Back in edition 165 we featured a Humankind story about Paolo Fanciulli, a fisherman in Italy who created an underwater sculpture gallery to stop bottom-trawling along the coastline. Today Paolo’s anti-trawling sculptures span from Porto Santo Stefano to the Ombrone River, protecting 137 km2 of seagrass meadows and fish habitat. “It’s small but it’s remarkable given the lack of any official backing or funds.” Wired

Saving the world is cheaper than ruining it


Ignore the disappointment of COP27, a fossil fuel shakedown with a last minute climate bone in the form of a theoretical fund which may or may not turn up, and is already 30 years behind schedule. Focus instead on what one analyst describes as perhaps the biggest two months ever in the history of energy finance, a staggering deal flow that more than compensates for the frustration of international climate diplomacy. The floodgates have opened, and the transition is accelerating. You just need to know where to look.

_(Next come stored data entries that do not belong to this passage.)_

import Literature.AlgebraicTopology.Homotopy.CubeHomotopyExtension
import Literature.AlgebraicTopology.Homotopy.StrongDeformationRetractTransport
import Literature.AlgebraicTopology.Homotopy.StrongDeformationRetractUnion
import Literature.AlgebraicTopology.FundamentalGroup.DeformationRetractInclusion
import Literature.AlgebraicTopology.Homotopy.StrongDeformationRetractSqueeze
import Mathlib.Analysis.Convex.Contractible
import Mathlib.Analysis.InnerProductSpace.PiL2
import Mathlib.AlgebraicTopology.FundamentalGroupoid.SimplyConnected
import Mathlib.Topology.OpenPartialHomeomorph.Basic
import HarnessLib

/-!
# Biting a half-cylinder out of a handlebody along the central surface does not change `π₁`

Topic `Literature/Topology/FourManifolds`; fact seat
`provefact-Literature.Topology.FourManifolds.sphere-99d675ea90` (named fact (d′)
`Literature.Topology.FourManifolds.sphere_gkTrisections`).  Everything in this file is **proved**;
there are no definitions and no named facts.

The `π₁` stage of a Gay–Kirby stabilisation
(`Literature.Topology.FourManifolds.exists_marking_groupGKTrisectionOf_eq_stabilize`,
`…_datum`) presents each new handlebody as `H′ᵢ = A^H ∪_E B^H`, where `A^H` is the part of the OLD
handlebody `Hᵢ = S(i+1) ∩ S(i+2)` outside the region of modification, and asks (hypothesis `hjA`)
that `π₁(A^H, x₀) → π₁(Hᵢ, x₀)` be injective.  When the modification is confined to a box of a
joint chart `Θ` at a point of the central surface `F` (`IsGKTrisection.exists_jointChart`: the
three sectors are linear sectors of the normal `(q₀, q₁)`-plane, `F = {q₀ = q₁ = 0}`, and each
handlebody is a closed half-plane `{(q₀, q₁) = s v, s ≥ 0} × ℝ²`), the natural `A^H` is `Hᵢ`
minus the **bite** `U = {s < δ, ‖(q₂, q₃)‖ < ρ}` — an open half-cylinder `[0, δ) × B²(ρ)` of
the half-plane bundle sitting on `F`.  This file proves that `Hᵢ ∖ U` is a strong deformation
retract of `Hᵢ`, so that `π₁(Hᵢ ∖ U) → π₁(Hᵢ)` is bijective (Hatcher, Prop. 1.17), for every
handlebody of every joint chart:

* `isStrongDeformationRetractOf_cup_box` — **the solid cylinder retracts onto its cup**: in
  `E × ℝ` (`E` a real normed space) `D × {0} ∪ ∂D × [0, τ]` is a strong deformation retract of
  `D × [0, τ]` (`D` the closed unit ball, `0 < τ ≤ 1`), by the straight-line homotopy to
  Hatcher's radial projection from `(0, 2τ)` (Prop. 0.16, the tree's `CubeHEP.fill`);
* `isStrongDeformationRetractOf_diff_of_bite` — **absorbing a bite**: if `C ⊆ H` are closed,
  `C` strong deformation retracts onto `F`, and `U` is open with `H ∩ U = C ∖ F`, then `H ∖ U`
  is a strong deformation retract of `H` (paste the deformation of `C` with the identity of
  `H ∖ U`, `IsStrongDeformationRetractOf.union_of_inter_subset`), and
  `bijective_inclHomOfSubset_diff_of_bite` (`π₁(H ∖ U) ≅ π₁(H)`);
* `isStrongDeformationRetractOf_diff_chartBite`, `bijective_inclHomOfSubset_diff_chartBite` —
  **the chart bite**: for a local homeomorphism `Θ` onto an open subset of `ℝ⁴`, a closed `H`
  with `H ∩ Θ.source = {(q₀, q₁) ∈ ℝ₊ v}` (`v ≠ 0`) and `δ, ρ > 0` with the closed half-cylinder
  `{s v : 0 ≤ s ≤ δ} × B̄²(ρ)` inside `Θ.target`, the bite
  `U = {y ∈ Θ.source | ⟪(Θ y)₀₁, v⟫ < δ ‖v‖², ‖(Θ y)₂₃‖ < ρ}` satisfies: `H ∖ U` is a strong
  deformation retract of `H`, and `π₁(H ∖ U, x₀) → π₁(H, x₀)` is bijective for `x₀ ∈ H ∖ U`;
* `isStrongDeformationRetractOf_bottom_cup`, `isSimplyConnected_cup`,
  `isStrongDeformationRetractOf_cup_shell` — the cup is a disc (retracts onto its convex bottom),
  and the shell `{-ε < t ≤ 1, ‖w‖ < 1 + ε', t ≤ 0 ∨ 1 ≤ ‖w‖}` around the cylinder retracts onto
  the cup (nearest-point projection onto the convex cylinder);
* `isSimplyConnected_chartCup`, `isStrongDeformationRetractOf_chartCup_shell` — **the chart cup
  `E` = closed half-cylinder ∖ bite is simply connected, and `(H ∖ U) ∩ U′` (trace of a slightly
  larger open bite `U′`) is a collar of `E` in `H ∖ U` strong deformation retracting onto it** —
  hypotheses `hE1`, `hEpc`, `hOAH`, `hCAHe`, `hECAH`, `hsdrA` of the stabilisation step for
  `A^H = H ∖ U`, `E = A^H ∩ (closed half-cylinder)`, `O_{A^H} = U′`;
* `bijective_inclHomOfSubset_diff_jointChartBite_ij` / `_il` / `_jl` — the three handlebodies
  `S i ∩ S j = {q₀ = 0 ≤ q₁}`, `S i ∩ S l = {q₁ = 0 ≤ q₀}`, `S j ∩ S l = {q₀ = q₁ ≤ 0}` of a joint
  chart (`v = (0,1), (1,0), (-1,-1)`), i.e. hypothesis `hjA` of the stabilisation step for a
  modification supported in the chart box, at every genus.

## References

* A. Hatcher, *Algebraic Topology*, CUP (2002): Prop. 0.16 (`Dⁿ × I` retracts onto
  `Dⁿ × {0} ∪ ∂Dⁿ × I`), Ch. 0 p. 2, Prop. 1.17 (deformation retractions induce isomorphisms on
  `π₁`). [HatcherAT2002]
* D. Gay, R. Kirby, *Trisecting 4-manifolds*, Geom. Topol. 20 (2016) 3097–3132: Def. 1 and
  Fig. 1 (the sectors near `F`), Def. 8 (stabilisation along arcs in the `Hᵢⱼ` near `F`).
  [GayKirby2016]
-/

noncomputable section

open Set Metric Function
open Literature.AlgebraicTopology.FundamentalGroup
open Literature.AlgebraicTopology.FundamentalGroup.VanKampen
open Literature.AlgebraicTopology.Homotopy
open scoped unitInterval Topology

namespace Literature.Topology.FourManifolds

universe u

/-! ### The solid cylinder retracts onto its cup -/

section CupBox

variable {E : Type*} [NormedAddCommGroup E] [NormedSpace ℝ E]

/-- Hatcher's radial projection of the solid cylinder `D × [0, τ]` from the apex `(0, 2τ)`, as a
self-map of `E × ℝ` (the tree's `CubeHEP.fill` with `φ w = (w, 0)` and `h = id`), lands in the
cup `D × {0} ∪ ∂D × [0, τ]`. [cite: HatcherAT2002, Prop. 0.16] -/
theorem fill_mem_cup {τ : ℝ} (hτ : 0 < τ) {p : E × ℝ}
    (hp : p ∈ closedBall (0 : E) 1 ×ˢ Icc (0 : ℝ) τ) :
    CubeHEP.fill τ (fun w => ((w, 0) : E × ℝ)) (fun p => p) p ∈
      closedBall (0 : E) 1 ×ˢ ({0} : Set ℝ) ∪ sphere (0 : E) 1 ×ˢ Icc (0 : ℝ) τ := by
  obtain ⟨w, t⟩ := p
  obtain ⟨hw, ht⟩ := hp
  have hw1 : ‖w‖ ≤ 1 := mem_closedBall_zero_iff.mp hw
  have hpos : 0 < 2 * τ - t := by linarith [ht.2]
  unfold CubeHEP.fill
  split_ifs with hc
  · refine Or.inl ⟨?_, rfl⟩
    rw [mem_closedBall_zero_iff, norm_smul, Real.norm_of_nonneg (by positivity)]
    rw [div_mul_eq_mul_div, div_le_one hpos]
    exact hc
  · rw [not_le] at hc
    have hn : 0 < ‖w‖ := by
      by_contra h
      have h0 : ‖w‖ = 0 := le_antisymm (not_lt.mp h) (norm_nonneg _)
      rw [h0, mul_zero] at hc
      linarith
    refine Or.inr ⟨?_, ?_, ?_⟩
    · rw [mem_sphere_zero_iff_norm, norm_smul, norm_inv, norm_norm, inv_mul_cancel₀ hn.ne']
    · -- `0 ≤ 2τ - (2τ - t)/‖w‖` from `2τ‖w‖ > 2τ - t`
      have : (2 * τ - t) / ‖w‖ < 2 * τ := by
        rw [div_lt_iff₀ hn]
        linarith
      linarith
    · -- `≤ τ` from `‖w‖ ≤ 1`
      have : 2 * τ - t ≤ (2 * τ - t) / ‖w‖ := by
        rw [le_div_iff₀ hn]
        nlinarith
      linarith [ht.2]

/-- The radial projection fixes the cup pointwise. [cite: HatcherAT2002, Prop. 0.16] -/
theorem fill_eq_self_of_mem_cup {τ : ℝ} (hτ : 0 < τ) {p : E × ℝ}
    (hp : p ∈ closedBall (0 : E) 1 ×ˢ ({0} : Set ℝ) ∪ sphere (0 : E) 1 ×ˢ Icc (0 : ℝ) τ) :
    CubeHEP.fill τ (fun w => ((w, 0) : E × ℝ)) (fun p => p) p = p := by
  obtain ⟨w, t⟩ := p
  rcases hp with ⟨hw, ht⟩ | ⟨hw, ht⟩
  · have ht0 : t = 0 := ht
    subst ht0
    exact CubeHEP.fill_bottom (φ := fun w => ((w, 0) : E × ℝ)) (h := fun p => p) hτ hw
  · exact CubeHEP.fill_side (φ := fun w => ((w, 0) : E × ℝ)) (h := fun p => p) hτ
      (fun w _ => rfl) hw ht

/-- **The solid cylinder strong deformation retracts onto its cup** (Hatcher, Prop. 0.16:
"`Dⁿ × I` retracts onto `Dⁿ × {0} ∪ ∂Dⁿ × I`", here for the closed unit ball `D` of any real
normed space and height `0 < τ ≤ 1`): the straight-line homotopy from the identity to the radial
projection from `(0, 2τ)` stays in the convex cylinder and fixes the cup. The face `D × {τ}` is
the free face. [cite: HatcherAT2002, Prop. 0.16 and Ch. 0 p. 2] -/
theorem isStrongDeformationRetractOf_cup_box {τ : ℝ} (hτ : 0 < τ) (hτ1 : τ ≤ 1) :
    IsStrongDeformationRetractOf
      (closedBall (0 : E) 1 ×ˢ ({0} : Set ℝ) ∪ sphere (0 : E) 1 ×ˢ Icc (0 : ℝ) τ)
      (closedBall (0 : E) 1 ×ˢ Icc (0 : ℝ) τ) := by
  set r : E × ℝ → E × ℝ := CubeHEP.fill τ (fun w => ((w, 0) : E × ℝ)) (fun p => p) with hr
  set box : Set (E × ℝ) := closedBall (0 : E) 1 ×ˢ Icc (0 : ℝ) τ with hbox
  set cup : Set (E × ℝ) :=
    closedBall (0 : E) 1 ×ˢ ({0} : Set ℝ) ∪ sphere (0 : E) 1 ×ˢ Icc (0 : ℝ) τ with hcup
  have hcupbox : cup ⊆ box := by
    rintro ⟨w, t⟩ (⟨hw, ht⟩ | ⟨hw, ht⟩)
    · have ht0 : t = 0 := ht
      exact ⟨hw, by rw [ht0]; exact ⟨le_rfl, hτ.le⟩⟩
    · exact ⟨sphere_subset_closedBall hw, ht⟩
  have hrc : ContinuousOn r box :=
    CubeHEP.fill_continuousOn hτ hτ1 (continuous_id.prodMk continuous_const).continuousOn
      continuousOn_id (fun w _ => rfl)
  have hrmem : ∀ p ∈ box, r p ∈ cup := fun p hp => fill_mem_cup hτ hp
  have hrfix : ∀ p ∈ cup, r p = p := fun p hp => fill_eq_self_of_mem_cup hτ hp
  have hconv : Convex ℝ box := (convex_closedBall 0 1).prod (convex_Icc 0 τ)
  refine IsStrongDeformationRetractOf.of_continuousOn (fun s p => (1 - s) • p + s • r p)
    ?_ ?_ ?_ ?_ ?_
  · exact (((continuous_const.sub continuous_fst).continuousOn.smul continuousOn_snd)).add
      (continuous_fst.continuousOn.smul (hrc.comp continuousOn_snd fun q hq => hq.2))
  · intro s hs p hp
    exact hconv hp (hcupbox (hrmem p hp)) (by linarith [hs.2]) hs.1 (by ring)
  · intro p _
    simp
  · intro p hp
    simpa using hrmem p hp
  · intro s _ p _ hp
    rw [hrfix p hp, sub_smul, one_smul, sub_add_cancel]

Over the last decade, the flow of dollars into decarbonization has tripled, reaching around 0.75% of global GDP in 2021 - and we're going to go well past that in 2022 if trends from the first half of the year are maintained. The free hand of the market has caught the carbon-busting, renewable energy fever, and there's no turning back.

And no Politico... coal is not bouncing back. Here's why.

Did you know that global per capita carbon emissions have already peaked? This is genuine progress, the product of decades of action by civil society pushing against fossilized interests. It's woefully, shamefully, maybe criminally, inadequate. But it is real. And peak carbon emissions for humanity as a whole - when it happens - will mark a turning point in the climate fight.

The latest IEA analysis shows that today’s climate pledges by governments, if fully achieved, would limit global temperature rise to 1.7°C. That's an improvement on 1.8°C from a year ago thanks to new pledges, notably Indonesia’s. Of course, the pledges need to be matched by action, but we've come a long way since the days of the Paris Agreement.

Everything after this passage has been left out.